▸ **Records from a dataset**
::::
import Literature.NumberTheory.LFunctions.WeilWindowSuzukiAsymptoticProofs
import Literature.NumberTheory.LFunctions.WeilWindowSuzukiProofs
import Literature.NumberTheory.LFunctions.WeilGroundState
import Literature.NumberTheory.ConnesConsani2019.RiemannRochStrategy
import Literature.NumberTheory.LFunctions.WeilMellinInversion

/-!
# `Δ•Δ = −∞` in the decreed pairing: the diagonal of the Riemann–Roch strategy (motivic door, cc-3)

Honest framing (cell `pub-rhdoor`): lottery ticket at the motivic door; RH probability negligible;
consolation prizes are real: a new semi-local Weil-positivity theorem, or a located gap in the
Connes–Consani programme, plus the ff-door theorem.  This file has NO content about the zeros of
`ζ`; it makes quantitative, in the tree's normalisation, a heuristic the authors state in print.

PRINTED.  Connes, *An essay on the Riemann Hypothesis* (arXiv:1509.05576): §2.3 p. 7 (Weil's
proof on `C̄ × C̄`: "the problem is then reduced to proving the negativity of `D.D` … for divisors of
degree zero; the Riemann–Roch theorem on the surface gives the answer"); §4.1 pp. 14–15 (the
would-be curve over `F₁` with zeta function `ζ_ℚ`: "as `N(1)` represents the Euler characteristic
one should expect that `N(1) = -∞` (since the dimension of `H¹` is infinite)", and
"`N(1) = 2 - lim_{ε→0} (ω(1+ε) - ω(1))/ε ∼ -½ E log E`, `E = 1/ε`, which is `-∞` and in fact
reflects … the density of the zeros").  Connes–Consani, *The Riemann–Roch strategy*
(arXiv:1805.10501), §3: the divisors are `D(f) = ∫ f(λ) Ψ_λ d*λ` for test functions `f` on `ℝ₊*`,
with `D(f)•D(f') = 𝔰(f, f')` DECREED by the explicit formula (the diagonal is `Δ = Ψ₁ = D(δ₁)`).
DERIVED (shape match, not used in any proof): at concentration scale `E = 1+η` the bound of §3
below is `-E (log E - K) ‖u‖₂²`, the printed shape `-E log E`; here it comes from the archimedean
side of the explicit formula (the `log(1/a)` of the small-window law), there from the density of
zeros — the two sides of the same formula.

PROVED here (labels per declaration), with `𝔰`, `toMul`, the masses `∫ f d*u`, `∫ f du` of
`Literature/NumberTheory/ConnesConsani2019/RiemannRochStrategy` (`2𝔰(f,f) = P(g) - Re Q(g)` for
`f = toMul u`, `g = u`, `two_mul_ccPairing_toMul_eq`) and the tree's small-window law of Suzuki
(arXiv:2606.09096 Thm. 1.4, `Suzuki2026_thm_1_4_asymptotic_holds`:
`ε(a) = log(1/a) + μ₁ - log 2π - γ + O(a)`, `ε(a) = weilGroundEnergy a`):

1. `exists_log_window_lower_bound`: there are `K` and `a₀ ∈ (0, 1]` with
   `Re Q(g) ≥ (log(1/a) - K) ‖g‖₂²` for every test `g` supported in `[-a, a]`, `0 < a ≤ a₀`.
2. `exists_log_dilate_lower_bound`, `tendsto_re_weilQuadratic_weilDilate_atTop`: along the unitary
   dilations `g_η = weilDilate η g` (`‖g_η‖₂ = ‖g‖₂`, support shrinking like `(1+η)⁻¹`),
   `Re Q(g_η) ≥ (log(1+η) - K') ‖g‖₂² → +∞`; hence (`not_bddAbove_re_weilQuadratic_sphere`) Weil's
   form is UNBOUNDED ABOVE on the unit sphere of every window `[-a, a]` — the companion of the
   ground energy `ε(a) = inf` being finite.
3. `exists_two_mul_ccPairing_approxDiagonal_le`, `tendsto_ccPairing_approxDiagonal_atBot`: for a real
   test `u ≢ 0` and the mass-preserving approximate identities `u_η(t) = (1+η) u((1+η)t)` — so that
   `f_η = toMul u_η → (∫u) · δ₁` and `D(f_η) → (∫u) · Δ` — the decreed self-intersection satisfies
   `2𝔰(f_η, f_η) ≤ (16 R - (1+η)(log(1+η) - K)) ‖u‖₂² → -∞`,
   while the Castelnuovo–Severi bound `2 (∫f_η d*u)(∫f_η du)` stays bounded (`|P(u_η)| ≤ 16 R ‖u‖₂²`,
   `abs_weilPoleForm_le`).  So in the decreed pairing the diagonal class has self-intersection `-∞`
   with infinite room under Castelnuovo–Severi: the divergence is the archimedean `log(1/a)` of the
   small-window law (the place at infinity; `½|t| log|t|` of the screw function at `0`), i.e. the
   "`g = ∞`" of the Essay, now a theorem with a rate.
4. `weilMellin_approxDiagonal`, `tendsto_massDstar_approxDiagonal`, `tendsto_massDu_approxDiagonal`:
   `û_η(s) = û(½ + (s-½)/(1+η))`, so the bidegree `(∫f_η d*u, ∫f_η du) = (Re û_η(0), Re û_η(1))`
   tends to `(∫u, ∫u)` — the approximants do converge to `(∫u)·Δ` in bidegree — and
   (`eventually_ccPairing_neg_and_masses_pos`) for `∫u ≠ 0`, eventually
   `2𝔰(f_η,f_η) < 0 < 2(∫f_η d*u)(∫f_η du)`: Castelnuovo–Severi holds near the diagonal with a margin
   tending to `+∞` (no RH content — the left side diverges).

DERIVED reading for the located gap (surface side, G3 of `LOCATED-GAP.md`): any Riemann–Roch /
intersection theory on a square of `Spec ℤ` reproducing `𝔰` must assign the diagonal self-intersection
`-∞` (or renormalise it), so the classical first step of Weil's proof — `Δ` an honest curve on the
surface with `Δ² = 2 - 2g` finite — has no counterpart before renormalisation; this is a constraint
on the missing object, not evidence about RH.

References: A. Connes, arXiv:1509.05576 §4.2; A. Connes, C. Consani, arXiv:1805.10501 §3;
M. Suzuki, arXiv:2606.09096 Thm. 1.4; E. Bombieri, Rend. Mat. Acc. Lincei (9) 11 (2000) Thm. 2;
A. Weil, *Sur les courbes algébriques et les variétés qui s'en déduisent* (1948).
-/

noncomputable section

open Complex Set MeasureTheory Filter Topology Literature.NumberTheory.LFunctions
open Literature.NumberTheory.ConnesConsani2019

namespace Summit.RiemannHypothesis.RiemannHypothesis.Theorems.MotivicDoor.ConnesConsani

variable {g : ℝ → ℂ}

/-! ## 1. Small windows: `Re Q(g) ≥ (log(1/a) − K) ‖g‖₂²` -/

/-- **Small-window log law, pointwise form** (from Suzuki 2026 Thm. 1.4 as proved in the tree,
`Suzuki2026_thm_1_4_asymptotic_holds`, and the infimum property `weilGroundEnergy_le_div`): there
are constants `K` and `a₀ ∈ (0, 1]` such that every Weil test function `g ≢ 0` supported in `[-a, a]`,
`0 < a ≤ a₀`, has `Re Q(g) ≥ (log(1/a) - K) ‖g‖₂²`.  PROVED. -/
theorem exists_log_window_lower_bound :
    ∃ K a₀ : ℝ, 0 < a₀ ∧ a₀ ≤ 1 ∧ ∀ a : ℝ, 0 < a → a ≤ a₀ → ∀ g : ℝ → ℂ, IsWeilTest g →
      tsupport g ⊆ Icc (-a) a → 0 < ∫ t, ‖g t‖ ^ 2 →
        (Real.log (1 / a) - K) * ∫ t, ‖g t‖ ^ 2 ≤ (weilQuadratic g).re := by
  obtain ⟨μ₁, hμ₁, C, a₀, ha₀, h⟩ := Suzuki2026_thm_1_4_asymptotic_holds
  refine ⟨Real.log (2 * Real.pi) + Real.eulerMascheroniConstant + |C|, min a₀ 1,
    lt_min ha₀ one_pos, min_le_right _ _, fun a ha ha' g hg hsupp hpos ↦ ?_⟩
  have ha₀' : a ≤ a₀ := ha'.trans (min_le_left _ _)
  have ha1 : a ≤ 1 := ha'.trans (min_le_right _ _)
  have hε := h a ha ha₀'
  have hCa : C * a ≤ |C| := by
    calc C * a ≤ |C| * a := mul_le_mul_of_nonneg_right (le_abs_self C) ha.le
      _ ≤ |C| * 1 := mul_le_mul_of_nonneg_left ha1 (abs_nonneg C)
      _ = |C| := mul_one _
  have hlow : Real.log (1 / a) - (Real.log (2 * Real.pi) + Real.eulerMascheroniConstant + |C|) ≤
      weilGroundEnergy a := by
    rw [abs_le] at hε
    linarith [hε.1]
  exact (le_div_iff₀ hpos).1 (hlow.trans (weilGroundEnergy_le_div hg hsupp hpos))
::::
▸ **Task item**
Beginning at the first line of the data above, retype each line until you reach the line containing "Honest framing (cell", and include that one too. Add nothing else.

▸ **Response**
import Literature.NumberTheory.LFunctions.WeilWindowSuzukiAsymptoticProofs
import Literature.NumberTheory.LFunctions.WeilWindowSuzukiProofs
import Literature.NumberTheory.LFunctions.WeilGroundState
import Literature.NumberTheory.ConnesConsani2019.RiemannRochStrategy
import Literature.NumberTheory.LFunctions.WeilMellinInversion

/-!
# `Δ•Δ = −∞` in the decreed pairing: the diagonal of the Riemann–Roch strategy (motivic door, cc-3)

Honest framing (cell `pub-rhdoor`): lottery ticket at the motivic door; RH probability negligible;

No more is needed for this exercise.